Mesenchymal cells (MSCs) are an attractive option as seed cells for bioprinting. However, loss of stemness and undesired differentiation reduces their effectiveness. In this study, 12 nm bioactive nanoparticles (BNPs) which could release silicon (Si) ions were used to enhance the properties of alginate/gelatin hydrogel bioink to maintain MSC stemness. By specifically leveraging biochemical signals of BNPs, bioink with defined stiffness towards osteogenic and adipogenic potential, independent of pore structure, were designed by incorporating with different concentration of BNPs. These bioink were characterized by printability, mechanical and rheological properties as well as osteogenic and adipogenic potentials. Notably, the effect of 2% BNPs addition in alginate/gelatin hydrogel on MSC stemness maintenance was confirmed by the expression of stemness markers. At higher concentrations of BNPs (5%), printability is impacted by the gelling process. We further confirmed the enhanced stemness maintenance by sweat gland lineage commitment of bioprinted MSCs in vitro. Overall, our study proved that alginate/gelatin hydrogel bioink reinforced by BNPs in the optimal concentrations could retain MSC stemness as well as support MSC growth and prolong the desired differentiation. These findings may provide a new approach to achieve the ideal therapeutic potential of MSCs in 3D bioprinting application.

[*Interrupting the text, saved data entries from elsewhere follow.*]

/-- **[B6] LEMMA 2.1 FOR THE GENUINE NESTED FAMILY ON A BOX**: for every `N₀ ≥ 1` with `N₀ + 1 ≤ RM` (`M = L·M_h`),
`δ₀ ≥ 0`, `0 ≤ α ≤ 1` and `e^{−αδ₀}·L^{2(d+1)/N₀} < 1` ((2.59): «RM sufficiently large»), the geometry `geom D` satisfies
(2.60), (2.61), (2.62), (2.63) with the constant `K261 N₀ (d+1) L 1 (αδ₀)` — `B6Ineq261LevelGap.lemma21_of_realizes_max`
on the realised system `csys D` with §2–§3. [cite: Balaban1984PropagatorsII, Lemma 2.1 (2.60)–(2.63) p.234, (2.59) p.233, (2.2) p.224] -/
theorem lemma21_box (hMh : 1 ≤ Mh) (hP : ∀ μ, 1 ≤ P μ) {N₀ : ℕ} (hN₀ : 0 < N₀)
    (hRM : N₀ + 1 ≤ R * ((ℓ + 1) * Mh)) {δ₀ α : ℝ} (hδ₀ : 0 ≤ δ₀) (hα0 : 0 ≤ α) (hα1 : α ≤ 1)
    (hθ : Real.exp (-(α * δ₀)) * ((ℓ : ℝ) + 1) ^ ((2 * (d + 1 : ℕ) : ℝ) / N₀) < 1) :
    B6RandomWalk.Ineq260 (geom D) δ₀ α
      ∧ B6Lemma21Repaired.Ineq261With (K261 N₀ (d + 1) ((ℓ : ℝ) + 1) 1 (α * δ₀)) (geom D) δ₀ α
      ∧ B6Lemma21Repaired.Ineq262With (K261 N₀ (d + 1) ((ℓ : ℝ) + 1) 1 (α * δ₀)) (geom D) δ₀ α
      ∧ B6Lemma21Repaired.Ineq263With (K261 N₀ (d + 1) ((ℓ : ℝ) + 1) 1 (α * δ₀)) (geom D) δ₀ α := by
  have hL1 : (1 : ℝ) ≤ (ℓ : ℝ) + 1 := by linarith [(Nat.cast_nonneg ℓ : (0 : ℝ) ≤ ℓ)]
  have hscl : ∀ n : ℕ, (((ℓ + 1) ^ n : ℕ) : ℝ) = ((ℓ : ℝ) + 1) ^ n := fun n => by push_cast; ring
  refine lemma21_of_realizes_max (g := geom D) (C := csys D) (pos := cen D)
    (ℓ := fun n => (((ℓ + 1) ^ n : ℕ) : ℝ)) (N := N₀) (Lr := (ℓ : ℝ) + 1) (A := 1) (dd := d + 1)
    (realizes D) Function.injective_id (connected hMh hP)
    (levelGap_of_le (levelGap D) (by omega)) hN₀ (by simp [geom]) (fun u v h => dist_cen_le_of_adj h)
    (fun a b h => powL_mono h) (fun n => by positivity) (fun n => ?_) hL1 zero_le_one
    (fun j p r S hr hS => pack j p r S hr hS) hδ₀ hα0 hα1 hθ
  show (((ℓ + 1) ^ (n + 1) : ℕ) : ℝ) ≤ ((ℓ : ℝ) + 1) * (((ℓ + 1) ^ n : ℕ) : ℝ)
  rw [hscl, hscl, pow_succ]; ring_nf; exact le_rfl

/-- **(2.54), `d(y, y) = 0`, `d ≥ 0`** for `geom D` (the chain's side hypotheses). [cite: Balaban1984PropagatorsII, (2.54) p.232, (2.46) p.231] -/
theorem triangle_refl_nonneg (hMh : 1 ≤ Mh) (hP : ∀ μ, 1 ≤ P μ) :
    B6RandomWalk.Triangle254 (geom D) ∧ (∀ y : (geom D).Site, (geom D).dist y y = 0)
      ∧ (∀ y y' : (geom D).Site, 0 ≤ (geom D).dist y y') :=
  ⟨triangle254_of_realizes (realizes D) (connected hMh hP), dist_self_of_realizes (realizes D),
    dist_nonneg_of_realizes (realizes D)⟩

end Lemma21

/-! ## §5 `d` against the straight distance inside a region of level `≥ i` -/

section Straight

variable {ℓ Mh k R : ℕ} {P : Fin (d + 1) → ℕ} {D : Domains d ℓ Mh k P R}

/-- consecutive sites of level `≥ i` in a common level-`i` block have the same block of `𝔅`. [cite: Balaban1984PropagatorsII, (2.1) p.224] -/
theorem blkOf_eq_of_blk_i_eq {i : ℕ} {x x' : ↥(boxDom (N0 ℓ Mh k P))} (hi : i ≤ D.lev x.1)
    (h : blk ((ℓ + 1) ^ i) x'.1 = blk ((ℓ + 1) ^ i) x.1) : blkOf D x' = blkOf D x := by
  have hlev : D.lev x'.1 = D.lev x.1 := D.lev_eq_of_blk_eq_of_le x.2 x'.2 hi h
  apply Subtype.ext
  simp only [blkOf_val, hlev]
  obtain ⟨t, ht⟩ := Nat.exists_eq_add_of_le hi
  rw [ht, pow_add, ← blk_blk, ← blk_blk, h]

/-- **ONE LATTICE DIRECTION**: moving `m` steps in direction `μ` through sites of level `≥ i`, the block of `𝔅` changes
at most `⌊(x_μ + m)/L^i⌋ − ⌊x_μ/L^i⌋` times. [cite: Balaban1984PropagatorsII, p.231–232 (d versus (L^jη)^{−1}|x − x′|), dictionary] -/
theorem dist_blkOf_le_line (hMh : 1 ≤ Mh) (hP : ∀ μ, 1 ≤ P μ) {i : ℕ} (μ : Fin (d + 1))
    (x : ↥(boxDom (N0 ℓ Mh k P))) :
    ∀ (m : ℕ) (hm : Function.update x.1 μ (x.1 μ + m) ∈ boxDom (N0 ℓ Mh k P)),
      (∀ m' : ℕ, m' ≤ m → ∀ h' : Function.update x.1 μ (x.1 μ + m') ∈ boxDom (N0 ℓ Mh k P), i ≤ D.lev (Function.update x.1 μ (x.1 μ + m'))) →
      (((bond D).dist (blkOf D x) (blkOf D ⟨_, hm⟩) : ℕ) : ℤ)
        ≤ (x.1 μ + m) / (((ℓ + 1) ^ i : ℕ) : ℤ) - x.1 μ / (((ℓ + 1) ^ i : ℕ) : ℤ) := by
  have hconn := connected (D := D) hMh hP
  have hn : (0 : ℤ) < (((ℓ + 1) ^ i : ℕ) : ℤ) := by positivity
  intro m
  induction m with
  | zero =>
      intro hm _
      have hx0 : (⟨Function.update x.1 μ (x.1 μ + ((0 : ℕ) : ℤ)), hm⟩ : ↥(boxDom (N0 ℓ Mh k P))) = x := by
        apply Subtype.ext; simp
      rw [hx0, SimpleGraph.dist_self]; simp
  | succ m ih =>
      intro hm hlev
      -- the previous site is in the box (between `x` and the current site)
      have hm' : Function.update x.1 μ (x.1 μ + m) ∈ boxDom (N0 ℓ Mh k P) := by
        rw [mem_boxDom] at hm ⊢
        intro ν
        by_cases hν : ν = μ
        · subst hν
          rw [Function.update_self]
          have h2 := hm ν; rw [Function.update_self] at h2
          have h1 := (mem_boxDom.1 x.2) ν
          push_cast at h2 ⊢
          constructor <;> linarith
        · rw [Function.update_of_ne hν]; have := hm ν; rw [Function.update_of_ne hν] at this; exact this
      have hprev := ih hm' (fun m' hm'' h' => hlev m' (by omega) h')
      have hstep : supNorm (Function.update x.1 μ (x.1 μ + m) - Function.update x.1 μ (x.1 μ + ((m + 1 : ℕ) : ℤ))) ≤ 1 := by
        obtain ⟨j, hj⟩ := exists_supNorm_eq (Function.update x.1 μ (x.1 μ + m) - Function.update x.1 μ (x.1 μ + ((m + 1 : ℕ) : ℤ)))
        rw [hj, Pi.sub_apply]
        by_cases hjμ : j = μ
        · subst hjμ; rw [Function.update_self, Function.update_self]; push_cast; simp
        · rw [Function.update_of_ne hjμ, Function.update_of_ne hjμ, sub_self]; simp
      have htri := hconn.dist_triangle (u := blkOf D x) (v := blkOf D ⟨_, hm'⟩) (w := blkOf D ⟨_, hm⟩)
      have hone := dist_le_one_of_near (D := D) (x := ⟨_, hm'⟩) (x' := ⟨_, hm⟩) hstep
      -- the floors `⌊(x_μ + m)/n⌋ ≤ ⌊(x_μ + m + 1)/n⌋`
      have hmono : (x.1 μ + m) / (((ℓ + 1) ^ i : ℕ) : ℤ) ≤ (x.1 μ + ((m + 1 : ℕ) : ℤ)) / (((ℓ + 1) ^ i : ℕ) : ℤ) :=
        Int.ediv_le_ediv hn (by push_cast; linarith)
      by_cases heq : (x.1 μ + m) / (((ℓ + 1) ^ i : ℕ) : ℤ) = (x.1 μ + ((m + 1 : ℕ) : ℤ)) / (((ℓ + 1) ^ i : ℕ) : ℤ)
      · -- same level-`i` block: same block of `𝔅`
        have hblk : blk ((ℓ + 1) ^ i) (Function.update x.1 μ (x.1 μ + ((m + 1 : ℕ) : ℤ)))
            = blk ((ℓ + 1) ^ i) (Function.update x.1 μ (x.1 μ + m)) := by
          funext ν
          simp only [blk]
          by_cases hν : ν = μ
          · subst hν; rw [Function.update_self, Function.update_self, heq]
          · rw [Function.update_of_ne hν, Function.update_of_ne hν]
        have hsame : blkOf D ⟨_, hm⟩ = blkOf D ⟨_, hm'⟩ :=
          blkOf_eq_of_blk_i_eq (x := ⟨_, hm'⟩) (x' := ⟨_, hm⟩) (hlev m (by omega) hm') hblk
        rw [hsame]
        exact hprev.trans (by rw [heq])
      · have hlt : (x.1 μ + m) / (((ℓ + 1) ^ i : ℕ) : ℤ) + 1 ≤ (x.1 μ + ((m + 1 : ℕ) : ℤ)) / (((ℓ + 1) ^ i : ℕ) : ℤ) := by
          omega
        have hone' : (((bond D).dist (blkOf D ⟨_, hm'⟩) (blkOf D ⟨_, hm⟩) : ℕ) : ℤ) ≤ 1 := by exact_mod_cast hone
        have htri' : (((bond D).dist (blkOf D x) (blkOf D ⟨_, hm⟩) : ℕ) : ℤ)
            ≤ (((bond D).dist (blkOf D x) (blkOf D ⟨_, hm'⟩) : ℕ) : ℤ)
              + (((bond D).dist (blkOf D ⟨_, hm'⟩) (blkOf D ⟨_, hm⟩) : ℕ) : ℤ) := by exact_mod_cast htri
        linarith

/-- the floor count of one direction against the straight count: `⌊(a+m)/n⌋ − ⌊a/n⌋ < m/n + 1`. [folklore] -/
private theorem floor_diff_lt {a m n : ℤ} (hn : 0 < n) :
    ((((a + m) / n - a / n : ℤ)) : ℝ) < (m : ℝ) / n + 1 := by
  have h1 : (a + m) / n * n ≤ a + m := Int.ediv_mul_le _ hn.ne'
  have h2 : a < (a / n + 1) * n := Int.lt_ediv_add_one_mul_self a hn
  have hn' : (0 : ℝ) < n := by exact_mod_cast hn
  have h3 : ((a + m) / n - a / n) * n < m + n := by
    rw [sub_mul]; rw [add_mul, one_mul] at h2; linarith
  have h3' : ((((a + m) / n - a / n : ℤ)) : ℝ) * n < m + n := by exact_mod_cast h3
  have e : (m : ℝ) / n + 1 = ((m : ℝ) + n) / n := by field_simp
  rw [e, lt_div_iff₀ hn']
  exact h3'

/-- the staircase from `x` to `x″`: the first `r` coordinates already those of `x″`. [folklore] -/
private def stair (x x'' : Fin (d + 1) → ℤ) (r : ℕ) : Fin (d + 1) → ℤ :=
  fun μ => if (μ : ℕ) < r then x'' μ else x μ

/-- the staircase starts at `x`. [folklore] -/
private theorem stair_zero (x x'' : Fin (d + 1) → ℤ) : stair x x'' 0 = x :=
  funext fun μ => by simp [stair]

/-- the staircase ends at `x″`. [folklore] -/
private theorem stair_top (x x'' : Fin (d + 1) → ℤ) : stair x x'' (d + 1) = x'' :=
  funext fun μ => by simp [stair, μ.2]

/-- consecutive stairs agree off the coordinate being changed. [folklore] -/
private theorem stair_of_ne {x x'' : Fin (d + 1) → ℤ} {r : ℕ} {hr : r < d + 1} {μ : Fin (d + 1)}
    (hμ : μ ≠ ⟨r, hr⟩) : stair x x'' (r + 1) μ = stair x x'' r μ := by
  have : (μ : ℕ) ≠ r := fun h => hμ (Fin.ext h)
  simp only [stair]
  split_ifs <;> first | rfl | omega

间充质细胞 (MSCs) 作为生物打印的种子细胞是一种有吸引力的选择。然而，干性的丧失和不希望的分化降低了它们的有效性。在这项研究中，可以释放硅 (Si) 离子的 12 nm 生物活性纳米粒子 (BNP) 被用来增强藻酸盐/明胶水凝胶生物墨水的特性，以保持 MSC 干性。通过专门利用 BNPs 的生化信号，通过掺入不同浓度的 BNPs，设计了具有确定的成骨和脂肪形成潜力刚度的生物墨水，与孔结构无关。这些生物墨水的特点是可印刷性、机械和流变特性以及成骨和成脂潜力。尤其，干性标志物的表达证实了在海藻酸盐/明胶水凝胶中添加 2% BNPs 对 MSC 干性维持的影响。在较高浓度的 BNP (5%) 下，可印刷性受到胶凝过程的影响。我们进一步证实了生物打印的 MSC 的汗腺谱系承诺增强的干性维持体外。总体而言，我们的研究证明，最佳浓度的 BNP 增强的海藻酸盐/明胶水凝胶生物墨水可以保持 MSC 干性，支持 MSC 生长并延长所需的分化时间。这些发现可能为实现 MSC 在 3D 生物打印应用中的理想治疗潜力提供一种新方法。